TGF-β1 Suppresses Proliferation and Induces Differentiation in Human iPSC Neural in vitro Models

Julia Izsak; Dzeneta Vizlin-Hodzic; Margarita Iljin; Joakim Strandberg; Janusz Jadasz; Thomas Olsson Bontell; Stephan Theiss; Eric Hanse; Hans Ågren; Keiko Funa; Sebastian Illes

doi:10.3389/fcell.2020.571332

TGF-β1 Suppresses Proliferation and Induces Differentiation in Human iPSC Neural in vitro Models

Front Cell Dev Biol. 2020 Oct 28:8:571332. doi: 10.3389/fcell.2020.571332. eCollection 2020.

Authors

Julia Izsak¹, Dzeneta Vizlin-Hodzic^{1

2}, Margarita Iljin¹, Joakim Strandberg¹, Janusz Jadasz³, Thomas Olsson Bontell^{1

4}, Stephan Theiss^{5

6}, Eric Hanse¹, Hans Ågren⁷, Keiko Funa^{2

8}, Sebastian Illes¹

Affiliations

¹ Institute of Neuroscience and Physiology, Sahlgrenska Academy at University of Gothenburg, Gothenburg, Sweden.
² Oncology Laboratory, Department of Pathology, Sahlgrenska University Hospital, Gothenburg, Sweden.
³ Department of Neurology, Heinrich-Heine-University, Düsseldorf, Germany.
⁴ Department of Clinical Pathology and Cytology, Sahlgrenska University Hospital, Gothenburg, Sweden.
⁵ Result Medical GmbH, Düsseldorf, Germany.
⁶ Medical Faculty, Institute of Clinical Neuroscience and Medical Psychology, Heinrich Heine University, Düsseldorf, Germany.
⁷ Section of Psychiatry and Neurochemistry, Institute of Neuroscience and Physiology, Sahlgrenska Academy at University of Gothenburg, Gothenburg, Sweden.
⁸ Sahlgrenska Cancer Center, Institute of Biomedicine, Sahlgrenska Academy at University of Gothenburg, Gothenburg, Sweden.

Abstract

Persistent neural stem cell (NSC) proliferation is, among others, a hallmark of immaturity in human induced pluripotent stem cell (hiPSC)-based neural models. TGF-β1 is known to regulate NSCs in vivo during embryonic development in rodents. Here we examined the role of TGF-β1 as a potential candidate to promote in vitro differentiation of hiPSCs-derived NSCs and maturation of neuronal progenies. We present that TGF-β1 is specifically present in early phases of human fetal brain development. We applied confocal imaging and electrophysiological assessment in hiPSC-NSC and 3D neural in vitro models and demonstrate that TGF-β1 is a signaling protein, which specifically suppresses proliferation, enhances neuronal and glial differentiation, without effecting neuronal maturation.
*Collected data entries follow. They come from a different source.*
import Literature.AlgebraicGeometry.Morphisms.SectionsRankOfFibreVanishing
import Literature.AlgebraicGeometry.Modules.SerreTwistModBaseChange
import Literature.AlgebraicGeometry.Morphisms.ProjectiveSpaceOverBasePoints
import Mathlib.AlgebraicGeometry.Morphisms.Flat
import Mathlib.AlgebraicGeometry.Morphisms.Separated
import HarnessLib

/-!
# Embedded families `Z ⊆ 𝐏(ι; T)` and graph families under base change

Layer `Literature/AlgebraicGeometry/Morphisms`, namespace `Literature.AlgebraicGeometry.Morphisms`.  Theorems only: no definition, no
named fact, no instance, no notation, no `sorry`.

Bookkeeping for the Hom-scheme `Hom_S(Y, X)` as an open-of-closed piece of the Hilbert scheme of `Y ×_S X ⊂ 𝐏(ι; S)`
([MumfordFogartyKirwan1994] Ch. 0 §5 (c) (p. 23); [FGA] no. 221 §4.c), in the tree's model `𝐏(ι; T) = T ×_ℤ 𝐏ⁿ_ℤ` with
`projectiveSpaceMap ι w : 𝐏(ι; T') → 𝐏(ι; T)` (★ `Morphisms/ProjectiveSpaceOverBasePoints`, `isPullback_projectiveSpaceMap`):

* §1 `projectiveSpaceMap_comp` — `𝐏(ι; -)` is functorial: `𝐏(w ≫ v) = 𝐏(w) ≫ 𝐏(v)`; `projectiveSpaceMap_id`.
* §2 `isPullback_family_baseChange` — for an embedded family `iV : Z_V ↪ 𝐏(ι; V)` which is the pull-back of `iH : Z_H ↪ 𝐏(ι; H)` along
  `𝐏(c)` (`c : V → H`) and any `b : T → V`, the base change `Z_V ×_V T` embedded in `𝐏(ι; T)` is the pull-back of `iH` along `𝐏(b ≫ c)`
  (pasting of cartesian squares, [GortzWedhorn2020] Section (4.7) ∕ (4.12)); `exists_embedding_baseChange` gives the embedding.
* §3 `isPullback_map_graphFamily` — the GRAPH FAMILY `iΓ : Y_T ↪ 𝐏(ι; T)` of a `T`-morphism `φ : Y_T → X_T` (read through a fixed
  `jW : Y ×_S X ↪ 𝐏(ι; S)`: `iΓ ≫ pr_T = pr_T`, `iΓ ≫ 𝐏(v) = (pr_Y, φ ≫ pr_X) ≫ jW`) is compatible with base change: for `w : T' → T` and
  `φ' = w^*φ` (intertwined by Mathlib's comparison maps `pullback.map _ _ _ _ (𝟙 _) w (𝟙 S)`), the square `(w^*, iΓ'; iΓ, 𝐏(w))` is
  CARTESIAN — «the graph of the base change is the base change of the graph» ([GortzWedhorn2020] Section (4.7), Def. 9.7).
* §5 `exists_graphFamily_of_over`, `isClosedImmersion_graphFamily_of_over`, `flat_graphFamily_fst_of_over` — the graph family
  `iΓ : Y_T ↪ 𝐏(ι; T)` of `φ` exists, is a CLOSED IMMERSION (a section of the separated `W_T → Y_T` followed by `W_T ↪ 𝐏(ι; T)`;
  [GortzWedhorn2020] Def. 9.7 ∕ Ex. 9.11) and is flat over `T` when `q` is — after B-p14 (g20)'s HOME file `Morphisms/GraphFamilyEmbedding`
  (0bfc088a), restated here with the explicit `hw` binder of the Hom-scheme letters.
* §4 `letters_of_isPullback_projectiveSpaceMap` — a field point `x'` of `T'` of a base-changed family `Z' = Z ×_{𝐏(ι;T)} 𝐏(ι; T')` reads
  the fibre of `Z` at `x' ≫ v` and the same twisted module `k'^*𝒪_{Z'}(e) ≅ (k' ≫ g)^*𝒪_Z(e)` (★ `SerreTwist.exists_pullback_twistMod_unitModule_iso`),
  so the two letters of cohomology-and-base-change («`Ext¹(𝒪_{X₀}, k^*𝒪_Z(e)) = 0`», «`dim_K Γ(X₀, k^*𝒪_Z(e)) = r`») pass from `Z ∕ T`
  at `x' ≫ v` to `Z' ∕ T'` at `x'` ([Hartshorne1977] III Thm. 9.9: Hilbert polynomials are constant under base change).

Cell hodgecm-mathlib, F-4 (II-b) Hom-scheme, child line `F4IIbHomScheme` stub (B4) (F0P1a-p02 (g0)).  Count-neutral capital: HC_CM is proved
only modulo the 7 printed citations until rung 0 closes; nothing here bears on it.

## References
* D. Mumford, J. Fogarty, F. Kirwan, *Geometric Invariant Theory* (3rd ed., 1994), Ch. 0 §5 (c) (p. 23). [MumfordFogartyKirwan1994]
* U. Görtz, T. Wedhorn, *Algebraic Geometry I* (2nd ed., 2020), Sections (4.7), (4.12), Def. 9.7. [GortzWedhorn2020]
* R. Hartshorne, *Algebraic Geometry*, GTM 52 (1977), II Prop. 5.12 (c), III Thm. 9.9 (p. 261). [Hartshorne1977]
* The Stacks Project, Tag 01NF (base change of `𝐏ⁿ_S`). [StacksProject]
-/

noncomputable section

set_option backward.isDefEq.respectTransparency false

open CategoryTheory CategoryTheory.Limits CategoryTheory.Abelian AlgebraicGeometry Polynomial
open Literature.AlgebraicGeometry.Modules Literature.AlgebraicGeometry.Modules.SerreTwist
open Literature.Algebra.Homology Literature.Algebra.Homology.LaurentCech Literature.Algebra.Homology.OrderedCech

universe u

namespace Literature.AlgebraicGeometry.Morphisms

/-! ## §1 Functoriality of `𝐏(ι; -)` -/

/-- **`𝐏(ι; w ≫ v) = 𝐏(ι; w) ≫ 𝐏(ι; v)`** (both are `(w ≫ v) × 𝟙` on `T' ×_ℤ 𝐏ⁿ_ℤ`). [cite: StacksProject, Tag 01NF]
[cite: GortzWedhorn2020, Section (4.12)] -/
@[reassoc]
theorem projectiveSpaceMap_comp (ι : Type u) {T' T S : Scheme.{u}} (w : T' ⟶ T) (v : T ⟶ S) :
    Morphisms.projectiveSpaceMap ι (w ≫ v) = Morphisms.projectiveSpaceMap ι w ≫ Morphisms.projectiveSpaceMap ι v := by
  apply pullback.hom_ext
  · simp only [Category.assoc, Morphisms.projectiveSpaceMap_fst, Morphisms.projectiveSpaceMap_fst_assoc]
  · simp only [Category.assoc, Morphisms.projectiveSpaceMap_snd]

/-- `𝐏(ι; 𝟙_T) = 𝟙`. [cite: StacksProject, Tag 01NF] -/
theorem projectiveSpaceMap_id (ι : Type u) (T : Scheme.{u}) :
    Morphisms.projectiveSpaceMap ι (𝟙 T) = 𝟙 (Morphisms.projectiveSpace ι T) := by
  apply pullback.hom_ext
  · simp only [Morphisms.projectiveSpaceMap_fst, Category.comp_id, Category.id_comp]
  · simp only [Morphisms.projectiveSpaceMap_snd, Category.id_comp]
Moreover, we demonstrate that TGF-β1 is equally efficient in enhancing neuronal differentiation of human NSCs as an artificial synthetic small molecule. The presented approach provides a proof-of-concept to replace artificial small molecules with more physiological signaling factors, which paves the way to improve the physiological relevance of human neural developmental in vitro models.

Keywords: TGF-β1; cortical development; human induced pluripotent stem cells; neural differentiation; neural stem cells.